Intendant of Valparaíso Province
- In office 1924–1924

Minister of War and Navy
- In office 1915–1915
- President: Ramón Barros Luco

Personal details
- Born: 30 August 1867 , Chile
- Died: 26 September 1932 (aged 65)
- Spouse: Julia Moya Thompson
- Parent(s): Evaristo Soublette Margarita Garín
- Allegiance: Chile
- Branch: Chilean Navy
- Rank: Rear admiral
- Conflicts: 1891 Chilean Civil War

= Guillermo Soublette =

Chilean Navy admiral and politician (1867–1932)

Guillermo Soublette Garín (30 August 1867 – 26 September 1932) was a Chilean naval officer and politician who reached the rank of rear admiral in the Chilean Navy and served as Minister of War and Navy under President Ramón Barros Luco.

During his naval career, Soublette served as deputy director of the Naval Academy, director of the Naval War Academy and chief of the Navy General Staff. After retiring from active service in 1924, he was appointed intendant of Valparaíso Province.

==Early life==
Soublette was born on 30 August 1867. He entered the Naval Academy as a cadet on 7 January 1882. After graduating, he served aboard the cruiser Esmeralda and the gunboat Pilcomayo.

In 1889, while serving aboard the corvette O'Higgins, Soublette participated in a hydrographic commission to the provinces of Tarapacá and Atacama. The following year, as an officer aboard Esmeralda, he escorted the Peruvian cruiser Lima from Valparaíso to Callao, which was transporting the remains of Peruvian admiral Miguel Grau Seminario.

During the 1891 Chilean Civil War, Soublette participated in the campaign against President José Manuel Balmaceda aboard Esmeralda. He was promoted to first lieutenant on 30 October 1891. In subsequent years, he served aboard the ironclad Cochrane, the battleship Capitán Prat and the corvette Abtao.

==Naval and political career==
Soublette was promoted to corvette captain on 12 September 1895. In 1898, he became second-in-command of the cruiser Esmeralda and later of the cruiser O'Higgins. He was promoted to frigate captain on 27 October 1900 and subsequently commanded the destroyer Almirante Simpson.

From 1902 to 1905, Soublette served as deputy director of the Naval Academy. He subsequently commanded the cruiser Blanco Encalada. In 1907, he was appointed the Navy's delegate to the International Maritime Exposition in Bordeaux and was promoted to captain that year.

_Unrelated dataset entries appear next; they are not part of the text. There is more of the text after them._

/-!
# `Balaban1983to89.B9Eq319Avg` — the block-averaging operator Q′ of B9 (3.18)–(3.19) and the block-injection shape of
its adjoint Q′\* in the ℝ-scalar model: block-locality, the weighted-adjoint identity, the (3.24) quadratic form, the
(3.19) normalisation, and the BLOCK-DIAGONAL TWO-SPACE MAJORANTS — the per-operator inputs `hQ` / `hQs` of
`B9Eq395Hom` (b09-g6, p180468) and of `B9Eq395Small.regroup_412` (b09-g6, p180278) SUPPLIED from a typed operator

B9 = T. Bałaban, *Propagators for lattice gauge theories in a background field*, Commun. Math. Phys. **99**, 389–434
(1985) [Balaban1985BackgroundPropagators] (journal page = PDF page + 388).  [4] = B6 = T. Bałaban, *Propagators and
renormalization transformations for lattice gauge theories. II*, Commun. Math. Phys. **96**, 223–250 (1984)
[Balaban1984PropagatorsII] (journal page = PDF page + 222).  Every quotation below was read from the x2 page renders
`b2b-balaban-ref1/pages/1985-cmp99-background-propagators/…-p005-x2.png` (p. 393) and `…-p006-x2.png` (p. 394), not
from an OCR layer.  No existing module is modified; this module imports `…B9Eq395Hom` (hence `…B9Eq395Small`,
`…B6RandomWalkHom`, pv08's `…B6RandomWalk`) and touches nothing else.

CITATION HEADER (lean-in-tree rule 2026-08-18).  WHAT IS PRINTED (verbatim).
* B9 p. 393 [PDF 5], (3.15): *"We are interested in the linear operators Q_j(U). They are compositions of j one-step
  averaging operators Q_j(U) = Q(Ū^{j−1})·…·Q(Ū)Q(U), (3.15) where Q(V) is given by the explicit formula (124) in
  [5]."*
* B9 p. 393 [PDF 5], (3.18)–(3.19): *"where Q′λ is defined on 𝔅 = ⋃_{j=0}^{k} Λ_j by the formulas
  (Q′λ)(y) = (Q′_j(U)λ)(y) for y∈Λ_j, (3.18)  (Q′(V)λ)(y) = Σ_{x∈B(y)} L^{−d}R(V(Γ_{y,x}))λ(x),
  (Q′_j(U)λ)(y) = (Q′(Ū^{j−1})·…·Q′(Ū)Q′(U)λ)(y) = Σ_{x∈B^j(y)} L^{−jd}R(U(Γ^{(j)}_{y,x}))λ(x),  y∈T^{(j)}_{L^jη}. (3.19)
  The contours Γ^{(j)}_{y,x}, x∈B^j(y), and the contour variables U(Γ^{(j)}_{y,x}) were defined by (52), (53) in [5].
  The norm ‖·‖ in (3.17) is determined by the scalar product ⟨λ, λ′⟩ = Σ_{x∈Ω₀} η^d tr λ(x)λ′(x) in the Hilbert space
  L²(Ω₀, 𝔤)."*  (p. 393 also: *"we define Λ_j = Ω_j^{(j)}∖Ω_{j+1}^{(j)}, j = 0,1,…,k, Ω_{k+1} = ∅, or
  Ω_j∖Ω_{j+1} = B^j(Λ_j), hence Λ_j ⊂ T^{(j)}_{L^jη}."*)
* B9 p. 394 [PDF 6], (3.24): *"Let us introduce the operator Δ′_a = Δ′_a(U) = (Δ^η_U + Q′\*aQ′)↾_{Ω₀}, where Q′\*aQ′ is
  defined by the same quadratic form as in (2.14), i.e. ⟨λ, Q′\*aQ′λ⟩ = Σ_{j=0}^{k} a_j Σ_{y∈Λ_j} (L^jη)^{d−2}
  |(Q′_j(U)λ)(y)|², (3.24) the numbers a_j satisfy the recursive equations a_{j+1} = aa_j/(aL^{−2} + a_j),
  a₁ = a₀ = a > 0."*
* B9 p. 394 [PDF 6], (3.25): *"Using the Lagrange multipliers method the minimum of (3.22) can be found by the same
  calculations as in [4], (2.15)–(2.17), and we obtain the formula Rf = (I − G′Q′\*(Q′G′²Q′\*)^{−1}Q′G′)f, (3.25) where
  G′ = G′(U) = (Δ′_a)^{−1}."*  (p. 394: *"where R = R(U) is an orthogonal projection in the Hilbert space L²(Ω₀, 𝔤)"*.)
* [4] p. 232 [PDF 10], (2.51)–(2.55), typed by pv08 (`B6RandomWalk.HasMajorant`, `hasMajorant_mul`) and pv21-g2
  (`B6RandomWalkHom.HasMajorantHom`, `hasMajorantHom_comp`): *"this property is preserved under the composition of
  operators possessing it. A summation preserves it also."*

THE READING (typed objects; every choice is recorded in the cell's DIVERGENCE D-b09.17).
(a) ℝ-SCALAR MODEL (as in every b09 kernel module, D-b09.12): the rotation R(U(Γ^{(j)}_{y,x})) acting isometrically
    on 𝔤 is replaced by a real number r(x), the functions λ are real-valued; the majorant calculus only ever uses
    |R| ≤ 1.  The blocks B^j(y), y ∈ Λ_j, j = 0,…,k, PARTITION Ω₀ (p. 393: Ω_j∖Ω_{j+1} = B^j(Λ_j), Ω_{k+1} = ∅), so
    the fine lattice X carries ONE block map `blk : X → 𝔅` (pv08's `blk`, x ↦ the y with x ∈ B^j(y)) and Q′ of
    (3.18)–(3.19) is ONE weighted block sum `avgOp blk w`, (Q′λ)(y) = Σ_{x : blk x = y} w(x)λ(x), with the printed
    weight w(x) = L^{−jd}r(x) for x ∈ B^j(y), y ∈ Λ_j — kept as a free weight function `w : X → ℝ`.
(b) Q′\* is typed by its SHAPE `injOp blk ws`, (Q′\*u)(x) = ws(x)·u(blk x): the adjoint of a weighted block sum with
    respect to ANY pair of weighted ℓ² pairings — Σ_x m(x)λ(x)λ′(x) on the fine lattice (print: m = η^d, p. 393) and
    Σ_y n(y)u(y)u′(y) on 𝔅 (print: the weights of (3.24) are a_j(L^jη)^{d−2}; the pairing behind the Q′\* of (3.25) is
    by reference to [4] (2.15)–(2.17)) — IS this block injection with ws(x) = n(blk x)w(x)/m(x).  This is PROVED here
    (`avgOp_adjoint`), so the shape of Q′\* is not a reading; only the weights m, n (hence ws) are parameters.
(c) The hypotheses downstream modules placed on Q′, Q′\* are DISCHARGED for these operators: the block-locality inputs
    `hQ`/`hQs` of `B9Eq395Small.chi_comp_mulOp_eq_of_local` / `mulOp_comp_eq_of_local` (hence h1/h2 of `regroup_412`,
    the p. 412 regrouping) and the block-diagonal two-space majorants `hQ`/`hQs` of `B9Eq395Hom.sandwich_majorant` /
    `lloc_majorant` / `commFactor_hA` / `p412_commTerm_majorant`, with c_Q = a bound for the block row sums
    Σ_{x∈B(y)}|w(x)| and c_{Q\*} = sup|ws|.  For the printed weights, |w(x)|·#B^j(y) = L^{−jd}|r(x)|·L^{jd} ≤ 1 gives
    c_Q = 1 (`fiber_abs_sum_le`: the (3.19) normalisation as the hypothesis |w x|·#(fibre of x) ≤ c_Q).

WHAT IS PROVED (kernel-checked; every constant explicit).
* §1 `injOp`, `injOp_apply`, `injOp_local` ((Q′\*u)(x) = 0 when u(blk x) = 0 — the `hQs` of `mulOp_comp_eq_of_local`);
  `avgOp`, `avgOp_apply`, `avgOp_local` ((Q′λ)(y) depends on λ↾B(y) only — the `hQ` of `chi_comp_mulOp_eq_of_local`).
* §2 `avgOp_adjoint` (Σ_y n(y)u(y)(Q′λ)(y) = Σ_x m(x)(Q′\*u)(x)λ(x) with ws = n(blk x)w(x)/m(x), m ≠ 0),
  `quadForm_324` (Σ_x m(x)λ(x)(Q′\*Q′λ)(x) = Σ_y n(y)((Q′λ)(y))² — the shape of (3.24) with n(y) = a_j(L^jη)^{d−2}),
  `fiber_abs_sum_le` (|w(x)|·#{x′ : blk x′ = blk x} ≤ c_Q for all x ⇒ Σ_{x : blk x = y}|w(x)| ≤ c_Q for all y).
* §3 (any `B6.Geometry`, [4] (2.51) two-space shape of pv21): `avgOp_hasMajorantHom` (row sums ≤ c_Q ⇒ Q′ has the
  two-space majorant c_Q·1_{y=y′} from the fine lattice (block map `blk`) to 𝔅 (block map id); `avgOp_hasMajorantHom_card`:
  the same from |w(x)|·#B(y(x)) ≤ c_Q), `injOp_hasMajorantHom` (|ws| ≤ c_{Q\*} ⇒ Q′\* has the majorant c_{Q\*}·1_{y=y′}
  from 𝔅 to the fine lattice).
* §4 (the B9 geometry of `B9Thm34Ext.toB6`, the exact hypothesis shapes of `B9Eq395Hom`): `avgOp_hasMajorantHom_b9`,
  `injOp_hasMajorantHom_b9`; `regroup_h1_avg` / `regroup_h2_avg` (h1: □̃Q′h′ = □̃Q′ and h2: h′Q′\*h_□ = Q′\*h_□ of
  `regroup_412` for Q′ = `avgOp`, Q′\* = `injOp`, from h′ = 1 on the blocks of S_χ ⊇ the sites where □̃ ≠ 0 /
  h_□ ≠ 0); `sandwich_majorant_avg`, `lloc_majorant_avg` (L_□ = Q′G′_□G′_□Q′\* ≺ κ_L(P y)⁻¹e^{−ρδ₀d},
  κ_L = c_Qc_{Q\*}B_G²C·c₁(δ₀, a_G−ρ)), `commFactor_hA_avg` (A = Q′[G′_{□₀}, h′²]G′_{□₀}Q′\* ≺ θ_A(P y)⁻¹e^{−ρδ₀d},
  θ_A = c_Qc_{Q\*}(2ℓ₀ + 2ℓ₁(α_cδ₀)⁻¹)B_G²C·c₁(δ₀, a_G−ρ)), `p412_commTerm_majorant_avg` (the first p. 412 term
  □̃·A·h_□C_□h_□ ≺ 1_{S_□}(y′)θ_AB₀C′c₁(δ₀, b−ρ′)e^{−ρ′δ₀d}) — gen 6's theorems with hQ/hQs no longer hypotheses.

WHAT IS NOT REPRODUCED (NAMED hypotheses of printed shape / not modelled; cell rows GAPS C-B9-26, G-B9-24 as amended).
(i) The 𝔤-valued / group structure: R(U(Γ)) ∈ a compact group acting isometrically, tr in the scalar product, the
    contours of [5] (52)–(53) — replaced by the scalar weight r(x) with |r| ≤ 1 inside w; (ii) the specific weights
    (w = L^{−jd}r, m = η^d, n = a_j(L^jη)^{d−2}) are parameters — in particular the pairing that defines the Q′\* of
    (3.25) is by reference to [4] (2.15)–(2.17) and is not fixed here, so c_{Q\*} stays a parameter; (iii) #B^j(y) =
    L^{jd} (the block geometry of [4] (2.1)–(2.4)) enters only through the hypothesis of `fiber_abs_sum_le`; (iv) nothing
    about G′, (3.42), (3.48), [2], the partitions of unity or the 𝒟′ combinatorics is asserted — the remaining
    hypotheses hG, hCl, hLip, hST, h261, hPP, htri/hsymm/hdnn of `B9Eq395Hom` are carried unchanged.

Unit: b2b-balaban-b09-g6 (PAPER SUB-CELL B09, gen 6), journal claim SHARPEN T06.9 pass 5 ∕ C-B9-25-AVG-OPS; cell rows
GAPS C-B9-26, DIVERGENCE D-b09.17.  Value = kernel-checked bookkeeping (two named hypotheses of gen 6 discharged from a
typed operator of the printed shape), NOT summit progress.
-/

namespace Literature.MathematicalPhysics.QuantumFieldTheory.Balaban1983to89.B9Eq319Avg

Soublette later served with the Chilean Naval Commission in London. In 1909, he represented the Chilean government at the International Conference on Maritime Law. He also commanded the cruiser Chacabuco and, while serving as chief of the Technical Information Office, assumed the directorship of the Naval War Academy.

During the presidency of Ramón Barros Luco, Soublette served as Minister of War and Navy. He was involved in efforts to establish a pension system for members of the armed forces, an initiative developed jointly by officers of the Navy and Army and which contributed to the establishment of what later became the Caja de Previsión de la Defensa Nacional.

In 1919, Soublette was promoted to rear admiral and placed in charge of the Directorate of Artillery and Fortifications. In 1922, he was appointed chief of the Navy General Staff. In that capacity, he participated in the Fourth Pan-American Conference, which addressed the limitation of naval armaments.

Soublette retired from active naval service in 1924 and was subsequently appointed intendant of Valparaíso Province. He died on 26 September 1932.